MATERIAL FOR THE TASK:
import Literature.AnabelianGeometry.EtaleTheta.Discharge.Sec1Thm16iiPsiUnique
import HarnessLib

/-!
# [EtTh] Thm. 1.6 (ii) for Kummer cores: the cyclotomic-rigidity junction `hΘι` (universal form) HOLDS at the SELF-PAIR
# (`γ = id`), so the hypotheses of `KummerCore.thm16ii_toKummerData_of_cyclotomicRigidity` are jointly satisfiable at every core
# with open augmentation (non-vacuity; proof-only)

S. Mochizuki, *The étale theta function …*, Publ. RIMS **45** (2009), §1, Thm. 1.6 (ii) p. 24 [cite: MochizukiEtTh2009, Thm 1.6 (ii) p.24].
Layer L2 of the abc-iut cell, seat abc-iut-L2-t1 (gen 12; NV sequel of abc-iut-L2-lead R1288/R1298). PROOF-ONLY over this seat's FILE 2–4
(`hV_of_unitsTransport`, `psi_unique`) and `TemperedRigidityValuation` (`ThetaCompanion.thetaIso_apply_of_refl`, `thm16i_refl`) — BY NAME.

At `α = β`, `γ = id`, `αG = id`: the UNIQUE `γ`-equivariant uniformiser-preserving `ψ : ℚ̄_p^× →̃ ℚ̄_p^×` (abc-iut-L4 / FILE 4 `psi_unique`) is the
identity (`KummerCore.psi_eq_refl_of_self`), so the universal junction `hΘι` reduces to `c.thetaIso ∘ coeffHom = coeffHom`, which holds for
every companion `c` of `id` (`thetaIso_apply_of_refl`): `KummerCore.cyclotomeCompat_forall_self`. Hence
`KummerCore.thm16ii_toKummerData_self_of_isOpenMap` — the general closer APPLIED at the self-pair from {Compat, Prop15ii, IsOpenMap aug} —
agreeing with the unconditional `thm16ii_refl`; the point is the NON-VACUITY of the junction hypothesis (a consistency check, model ≠ genuine
curve is not even needed here: any core). HONEST FRAMING: nothing of [EtTh] is asserted; no side is taken on [IUTchIII] Cor. 3.12; typed ≠ proved.
-/

noncomputable section

namespace Literature.AnabelianGeometry.EtaleTheta

open Literature.AnabelianGeometry.SemiGraphs

namespace ThetaSetting.KummerCore

variable {p : ℕ} [Fact p.Prime] {D : ThetaSetting p}

/-- At the self-pair the [AbsAnab] 1.2.1 (vii) transport is the identity: any `ψ` that is `id`-equivariant on `Π^tp_Ÿ` and carries
norm-uniformisers of `K̈` to norm-uniformisers of `K̈` equals `MulEquiv.refl` (`psi_unique` with `αG = id`).
[cite: MochizukiAbsAnab2004, Prop 1.2.1 (vii) p.11] -/
theorem psi_eq_refl_of_self (C : D.KummerCore) {ψ : (PadicAlgCl p)ˣ ≃* (PadicAlgCl p)ˣ}
    (hψG : ∀ y ∈ D.GtpYdd, ∀ x : (PadicAlgCl p)ˣ, ψ (D.aug y • x) = D.aug ((ContinuousMulEquiv.refl D.PiTemp) y) • ψ x)
    (hψϖ : ∀ ϖ : (↥D.Kdd)ˣ, IsUniformizer D ϖ → ∃ ϖ' : (↥D.Kdd)ˣ, IsUniformizer D ϖ' ∧
      (ψ (Units.map (algebraMap (↥D.Kdd) (PadicAlgCl p) : ↥D.Kdd →* PadicAlgCl p) ϖ) : PadicAlgCl p) =
        ((ϖ' : ↥D.Kdd) : PadicAlgCl p)) :
    ψ = MulEquiv.refl _ :=
  psi_unique (γ := ContinuousMulEquiv.refl D.PiTemp) (ψ := MulEquiv.refl _) (ψ' := ψ) C C (ContinuousMulEquiv.refl _)
    (fun _ _ => rfl) (fun _ _ _ => rfl) hψG (fun ϖ hϖ => ⟨ϖ, hϖ, rfl⟩) hψϖ

/-- **The cyclotomic-rigidity junction (universal form) HOLDS at the self-pair** for every companion `c` of `γ = id`: the unique transport
is `ψ = id`, `Λ(id) = id`, and `c.thetaIso = id`. [cite: MochizukiEtTh2009, Thm 1.6 (ii) p.24] -/
theorem cyclotomeCompat_forall_self (C : D.KummerCore) (c : ThetaCompanion (ContinuousMulEquiv.refl D.PiTemp)) :
    ∀ ψ : (PadicAlgCl p)ˣ ≃* (PadicAlgCl p)ˣ,
      (∀ y ∈ D.GtpYdd, ∀ x : (PadicAlgCl p)ˣ, ψ (D.aug y • x) = D.aug ((ContinuousMulEquiv.refl D.PiTemp) y) • ψ x) →
      (∀ x : (PadicAlgCl p)ˣ, ‖(x : PadicAlgCl p)‖ = 1 ↔ ‖(ψ x : PadicAlgCl p)‖ = 1) →
      (∀ ϖ : (↥D.Kdd)ˣ, IsUniformizer D ϖ → ∃ ϖ' : (↥D.Kdd)ˣ, IsUniformizer D ϖ' ∧
        (ψ (Units.map (algebraMap (↥D.Kdd) (PadicAlgCl p) : ↥D.Kdd →* PadicAlgCl p) ϖ) : PadicAlgCl p) =
          ((ϖ' : ↥D.Kdd) : PadicAlgCl p)) →
      ∀ ζ : cyclotome (PadicAlgCl p)ˣ,
        c.thetaIso (C.coeffHom ζ : D.GtpTheta) =
          (C.coeffHom (cyclotome.map (ψ : (PadicAlgCl p)ˣ →* (PadicAlgCl p)ˣ) ζ) : D.GtpTheta) := by
  intro ψ hψG _ hψϖ ζ
  rw [psi_eq_refl_of_self C hψG hψϖ, c.thetaIso_apply_of_refl]
  rfl

/-- **NON-VACUITY of the closer's hypotheses**: at every Kummer core with `Compat`, Prop. 1.5 (ii) and an open augmentation, the general
closer `thm16ii_toKummerData_of_cyclotomicRigidity` APPLIES at the self-pair (`γ = id`, `hΔ` trivial, `hΘι` by `cyclotomeCompat_forall_self`),
recovering `Thm16ii id` for `C.toKummerData` with its canonical valuation data (cf. the unconditional `thm16ii_refl`).
[cite: MochizukiEtTh2009, Thm 1.6 (ii) p.24] -/
theorem thm16ii_toKummerData_self_of_isOpenMap (C : D.KummerCore) (hC : D.Compat) (h15 : Prop15ii C.toKummerData hC)
    (haug : IsOpenMap D.aug) :
    Thm16ii (ContinuousMulEquiv.refl D.PiTemp) (thm16i_refl D) C.toKummerData C.toKummerData
      (ValuationHatData.canonical C.toKummerData) (ValuationHatData.canonical C.toKummerData) :=
  thm16ii_toKummerData_of_cyclotomicRigidity (ThetaCompanion.ofRefl D) (thm16i_refl D) (Subgroup.map_id _) C C hC hC h15 h15
    haug haug (cyclotomeCompat_forall_self C (ThetaCompanion.ofRefl D))

end ThetaSetting.KummerCore

end Literature.AnabelianGeometry.EtaleTheta

end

EXERCISE DETAILS:
Copy the entire listing above, line for line, exactly.

RESULT:
import Literature.AnabelianGeometry.EtaleTheta.Discharge.Sec1Thm16iiPsiUnique
import HarnessLib

/-!
# [EtTh] Thm. 1.6 (ii) for Kummer cores: the cyclotomic-rigidity junction `hΘι` (universal form) HOLDS at the SELF-PAIR
# (`γ = id`), so the hypotheses of `KummerCore.thm16ii_toKummerData_of_cyclotomicRigidity` are jointly satisfiable at every core
# with open augmentation (non-vacuity; proof-only)

S. Mochizuki, *The étale theta function …*, Publ. RIMS **45** (2009), §1, Thm. 1.6 (ii) p. 24 [cite: MochizukiEtTh2009, Thm 1.6 (ii) p.24].
Layer L2 of the abc-iut cell, seat abc-iut-L2-t1 (gen 12; NV sequel of abc-iut-L2-lead R1288/R1298). PROOF-ONLY over this seat's FILE 2–4
(`hV_of_unitsTransport`, `psi_unique`) and `TemperedRigidityValuation` (`ThetaCompanion.thetaIso_apply_of_refl`, `thm16i_refl`) — BY NAME.

At `α = β`, `γ = id`, `αG = id`: the UNIQUE `γ`-equivariant uniformiser-preserving `ψ : ℚ̄_p^× →̃ ℚ̄_p^×` (abc-iut-L4 / FILE 4 `psi_unique`) is the
identity (`KummerCore.psi_eq_refl_of_self`), so the universal junction `hΘι` reduces to `c.thetaIso ∘ coeffHom = coeffHom`, which holds for
every companion `c` of `id` (`thetaIso_apply_of_refl`): `KummerCore.cyclotomeCompat_forall_self`. Hence
`KummerCore.thm16ii_toKummerData_self_of_isOpenMap` — the general closer APPLIED at the self-pair from {Compat, Prop15ii, IsOpenMap aug} —
agreeing with the unconditional `thm16ii_refl`; the point is the NON-VACUITY of the junction hypothesis (a consistency check, model ≠ genuine
curve is not even needed here: any core). HONEST FRAMING: nothing of [EtTh] is asserted; no side is taken on [IUTchIII] Cor. 3.12; typed ≠ proved.
-/

noncomputable section

namespace Literature.AnabelianGeometry.EtaleTheta

open Literature.AnabelianGeometry.SemiGraphs

namespace ThetaSetting.KummerCore

variable {p : ℕ} [Fact p.Prime] {D : ThetaSetting p}

/-- At the self-pair the [AbsAnab] 1.2.1 (vii) transport is the identity: any `ψ` that is `id`-equivariant on `Π^tp_Ÿ` and carries
norm-uniformisers of `K̈` to norm-uniformisers of `K̈` equals `MulEquiv.refl` (`psi_unique` with `αG = id`).
[cite: MochizukiAbsAnab2004, Prop 1.2.1 (vii) p.11] -/
theorem psi_eq_refl_of_self (C : D.KummerCore) {ψ : (PadicAlgCl p)ˣ ≃* (PadicAlgCl p)ˣ}
    (hψG : ∀ y ∈ D.GtpYdd, ∀ x : (PadicAlgCl p)ˣ, ψ (D.aug y • x) = D.aug ((ContinuousMulEquiv.refl D.PiTemp) y) • ψ x)
    (hψϖ : ∀ ϖ : (↥D.Kdd)ˣ, IsUniformizer D ϖ → ∃ ϖ' : (↥D.Kdd)ˣ, IsUniformizer D ϖ' ∧
      (ψ (Units.map (algebraMap (↥D.Kdd) (PadicAlgCl p) : ↥D.Kdd →* PadicAlgCl p) ϖ) : PadicAlgCl p) =
        ((ϖ' : ↥D.Kdd) : PadicAlgCl p)) :
    ψ = MulEquiv.refl _ :=
  psi_unique (γ := ContinuousMulEquiv.refl D.PiTemp) (ψ := MulEquiv.refl _) (ψ' := ψ) C C (ContinuousMulEquiv.refl _)
    (fun _ _ => rfl) (fun _ _ _ => rfl) hψG (fun ϖ hϖ => ⟨ϖ, hϖ, rfl⟩) hψϖ

/-- **The cyclotomic-rigidity junction (universal form) HOLDS at the self-pair** for every companion `c` of `γ = id`: the unique transport
is `ψ = id`, `Λ(id) = id`, and `c.thetaIso = id`. [cite: MochizukiEtTh2009, Thm 1.6 (ii) p.24] -/
theorem cyclotomeCompat_forall_self (C : D.KummerCore) (c : ThetaCompanion (ContinuousMulEquiv.refl D.PiTemp)) :
    ∀ ψ : (PadicAlgCl p)ˣ ≃* (PadicAlgCl p)ˣ,
      (∀ y ∈ D.GtpYdd, ∀ x : (PadicAlgCl p)ˣ, ψ (D.aug y • x) = D.aug ((ContinuousMulEquiv.refl D.PiTemp) y) • ψ x) →
      (∀ x : (PadicAlgCl p)ˣ, ‖(x : PadicAlgCl p)‖ = 1 ↔ ‖(ψ x : PadicAlgCl p)‖ = 1) →
      (∀ ϖ : (↥D.Kdd)ˣ, IsUniformizer D ϖ → ∃ ϖ' : (↥D.Kdd)ˣ, IsUniformizer D ϖ' ∧
        (ψ (Units.map (algebraMap (↥D.Kdd) (PadicAlgCl p) : ↥D.Kdd →* PadicAlgCl p) ϖ) : PadicAlgCl p) =
          ((ϖ' : ↥D.Kdd) : PadicAlgCl p)) →
      ∀ ζ : cyclotome (PadicAlgCl p)ˣ,
        c.thetaIso (C.coeffHom ζ : D.GtpTheta) =
          (C.coeffHom (cyclotome.map (ψ : (PadicAlgCl p)ˣ →* (PadicAlgCl p)ˣ) ζ) : D.GtpTheta) := by
  intro ψ hψG _ hψϖ ζ
  rw [psi_eq_refl_of_self C hψG hψϖ, c.thetaIso_apply_of_refl]
  rfl

/-- **NON-VACUITY of the closer's hypotheses**: at every Kummer core with `Compat`, Prop. 1.5 (ii) and an open augmentation, the general
closer `thm16ii_toKummerData_of_cyclotomicRigidity` APPLIES at the self-pair (`γ = id`, `hΔ` trivial, `hΘι` by `cyclotomeCompat_forall_self`),
recovering `Thm16ii id` for `C.toKummerData` with its canonical valuation data (cf. the unconditional `thm16ii_refl`).
[cite: MochizukiEtTh2009, Thm 1.6 (ii) p.24] -/
theorem thm16ii_toKummerData_self_of_isOpenMap (C : D.KummerCore) (hC : D.Compat) (h15 : Prop15ii C.toKummerData hC)
    (haug : IsOpenMap D.aug) :
    Thm16ii (ContinuousMulEquiv.refl D.PiTemp) (thm16i_refl D) C.toKummerData C.toKummerData
      (ValuationHatData.canonical C.toKummerData) (ValuationHatData.canonical C.toKummerData) :=
  thm16ii_toKummerData_of_cyclotomicRigidity (ThetaCompanion.ofRefl D) (thm16i_refl D) (Subgroup.map_id _) C C hC hC h15 h15
    haug haug (cyclotomeCompat_forall_self C (ThetaCompanion.ofRefl D))

end ThetaSetting.KummerCore

end Literature.AnabelianGeometry.EtaleTheta

end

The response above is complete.